この記事をまとめると
■日産は追浜工場におけるクルマの生産を2027年末で終了すると発表
■追浜工場はさまざまな名車を生み出してきており歴史のある工場だった
■ゼロベースで新たな工場建設に踏み切ることも不可能ではないと推測できる
追浜でクルマの生産を終えるという衝撃
2025年7月15日、日産は経営再建計画「Re:Nissan」の一環として、横須賀市追浜地区にある追浜(おっぱま)工場での車両生産を2027年度末に終了、日産自動車九州へ移管すると発表した。
日産の経営再建がニュースになるなか、すでに追浜工場の閉鎖という噂や観測記事が流れていたこともあり、世間的には驚きをもって受け止められるというよりも「やっぱりな」と感じた人が多かったかもしれない。
しかしながら、追浜工場における車両生産の終了というのは、けっして長年の既定路線だったわけではない。実際、その発表記者会見において、日産のイヴァン・エスピノーサCEOからは、「新型キックスの生産開始は予定どおり追浜工場で行い、九州工場に移管する」といった内容の発言があった。つまり、追浜を完成車工場として閉鎖するという判断は、ごく最近になって行われたと想像できる。

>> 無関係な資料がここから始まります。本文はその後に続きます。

/-- `J⁺(J⁺(A)) = J⁺(A)` in a vacuum Cauchy development (boundaryless `C^∞` carrier;
`LorentzianMetric.causalFuture_causalFuture_eq`). O'Neill 1983, Ch. 14, p. 402.
[cite: ONeillSemiRiemannian1983, Ch. 14, p. 402] -/
theorem causalFuture_causalFuture (𝒟 : VacuumCauchyDevelopment D) (A : Set 𝒟.carrier) :
    𝒟.metric.causalFuture 𝒟.timeOrientation (𝒟.metric.causalFuture 𝒟.timeOrientation A) =
      𝒟.metric.causalFuture 𝒟.timeOrientation A :=
  LorentzianMetric.causalFuture_causalFuture_eq
    (WithTop.coe_le_coe.mpr le_top : (2 : ℕ∞ω) ≤ ((⊤ : ℕ∞) : ℕ∞ω)) A

/-- A set inside `J⁺(A')` with `A' ⊆ J⁺(A)` is inside `J⁺(A)` (monotonicity and idempotence of
`J⁺`). O'Neill 1983, Ch. 14, p. 402. [cite: ONeillSemiRiemannian1983, Ch. 14, p. 402] -/
theorem subset_causalFuture_of_subset (𝒟 : VacuumCauchyDevelopment D) {A A' S' : Set 𝒟.carrier}
    (hA' : A' ⊆ 𝒟.metric.causalFuture 𝒟.timeOrientation A)
    (hS' : S' ⊆ 𝒟.metric.causalFuture 𝒟.timeOrientation A') :
    S' ⊆ 𝒟.metric.causalFuture 𝒟.timeOrientation A :=
  (hS'.trans (LorentzianMetric.causalFuture_mono hA')).trans (causalFuture_causalFuture 𝒟 A).le

/-- The core of a thick collar carried by a typed leaf through `p` lies to the causal future of the
data hypersurface, hence so does its causal future: `J⁺(C) ⊆ J⁺(ι X)` (`C ⊆ S ⊆ J⁺(ι X)` by
`IsNearKerrLeaf.subset_causalFuture`, then idempotence).
[cite: ONeillSemiRiemannian1983, Ch. 14, p. 402] -/
theorem causalFuture_collarCore_subset {𝒟 : VacuumCauchyDevelopment D} {k : ℕ} {ε : ℝ≥0∞} {N N' : ℕ}
    {M' a' : Fin N' → ℝ} {S : Set 𝒟.carrier} {M : Fin N → ℝ} {p : 𝒟.carrier}
    {B : Fin N → ModelBackground} {Φ : ∀ i, (B i).domain → 𝒟.carrier}
    (hleaf : 𝒟.toCauchyDevelopment.IsNearKerrLeaf k ε N' M' a' S) (hp : p ∈ S)
    (hΦ : ∀ i, Φ i '' (B i).truncTimeSlab (3 * M i) 0 ⊆ S) :
    𝒟.metric.causalFuture 𝒟.timeOrientation (collarCore M p B Φ) ⊆
      𝒟.metric.causalFuture 𝒟.timeOrientation (range 𝒟.embed) :=
  (LorentzianMetric.causalFuture_mono
    ((collarCore_subset M p B Φ hp hΦ).trans hleaf.subset_causalFuture)).trans
    (causalFuture_causalFuture 𝒟 _).le

/-- **Box version.** If `Ψ` is an `(ε, k)`-box inside `J⁺(C)` then every set inside the causal future
of the box image is inside `J⁺(C)` — the form in which a sound leaf built to the future of the box's
late slab inherits `S' ⊆ J⁺(C)`. [cite: ONeillSemiRiemannian1983, Ch. 14, p. 402] -/
theorem subset_causalFuture_of_isNearModelBox (𝒟 : VacuumCauchyDevelopment D) {B : ModelBackground}
    {k : ℕ} {ε : ℝ≥0∞} {τ₁ τ₂ r₁ r₂ : ℝ} {C S' : Set 𝒟.carrier} {Ψ : B.domain → 𝒟.carrier}
    (hbox : IsNearModelBox 𝒟.toSpacetime B k ε τ₁ τ₂ r₁ r₂
      (𝒟.metric.causalFuture 𝒟.timeOrientation C) Ψ)
    (hS' : S' ⊆ 𝒟.metric.causalFuture 𝒟.timeOrientation (Ψ '' coordBox B τ₁ τ₂ r₁ r₂)) :
    S' ⊆ 𝒟.metric.causalFuture 𝒟.timeOrientation C :=
  subset_causalFuture_of_subset 𝒟 hbox.image_subset hS'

それくらい追浜工場を閉鎖する(車両生産をやめる)ことは想定外だったというわけだ。
なぜなら追浜工場は、日産における生産の最先端技術を投入するマザー工場という位置づけだからだ。追浜で磨き上げた生産技術をグローバルに展開するという役割を担っていただけに、その閉鎖を想像していた自動車業界人は少なかった。
そんな追浜工場の歴史は1961年10月に始まる。
国際水準の乗用車専用工場として作られた追浜工場のラインを最初に流れていたのは、セドリックとブルーバードだった。そう、最初から追浜は混流生産を前提に設計された完成車工場だったのである。
また、追浜工場には当時としては東洋一の規模となる全長2.4kmほどのテストコースや中央研究所(現・総合研究所)も併設されていた。現在のNISMO(ニスモ)につながる日産自動車 特殊車両実験課が「追浜ワークス」と通称されていたという歴史もある。
現在はノート、ノートオーラという小型FF車を生産している追浜だが、過去にはリーフ、フェアレディZ、プリメーラ、セフィーロ、マーチ、キューブ、ブルーバード、セドリックなどなど各時代を彩る日産の名車を作ってきた。
ある時代においては、“技術の日産”を象徴する地名が「追浜」であったといっても過言ではない。
追浜が生まれ変わる可能性もある
そんな歴史と伝統にあふれた追浜が、車両生産を終えてしまうのは納得しがたいという日産ファンも多いかもしれないが、歴史と伝統がある工場ゆえに閉じる判断ができたともいえる。
いくらマザー工場として、最新の生産技術を投入していたとはいえ、カーボンニュートラルや新世代EVの生産をするには、いろいろレガシー的要素(古い仕組みなど)をクリアしなければならないだろう。国内の工場をどれか閉鎖するのであれば、もっとも古い追浜を閉じるというのは、当然の結論ともいえる。
ただし、筆者は追浜工場がこれで終わってしまうと単純に捉えるべきではないとも思っている。
追浜のテストコースが、2007年に「GRANDRIVE(グランドライブ)」として再整備されたように、追浜の車両生産工場はゼロベースで生まれ変わる可能性はゼロではないと期待したいからだ。
実際、1971年に完成車工場として操業を開始した栃木工場は、2021年に「ニッサンインテリジェントファクトリー」となり、アリアの生産を開始。次期リーフも同じく栃木工場で作られることは発表済みだ。
栃木の「ニッサンインテリジェントファクトリー」は、カーボンニュートラル生産の実現に向けて塗装工程でのCO2排出量を大幅削減するといった生産技術も実現しているし、「人とロボットの共生」をテーマに生産のオートメーション化も進めている。
追浜工場における車両生産終了の発表において、『総合研究所やGRANDRIVE、衝突試験場、追浜専用ふ頭など、そのほかのすべての機能については、今後も変更なく事業を継続』していくとアナウンスされている。
つまり、日産は追浜から完全撤退するわけではない。
日産の経営再建という視点からみれば、工場跡地を高値で売却することが有効なのは当然だが、研究所と隣接する土地の活用についてもおのずと制限が出てくることだろう。
個人的には、ノート、ノートオーラ、キックスといった車両生産については九州へ移管するのは確定として、追浜工場の跡地をEV専用ファクトリーとして再生してほしいと思う。
「ギガキャスト」と呼ばれる大規模高圧アルミ鋳造やフルオートメーション化を進めた無人のロボット生産ラインなど、まさに未来の自動車工場をゼロベースで作り上げる好機とすることで、現在の逆境を乗り越えてほしいと切に願う。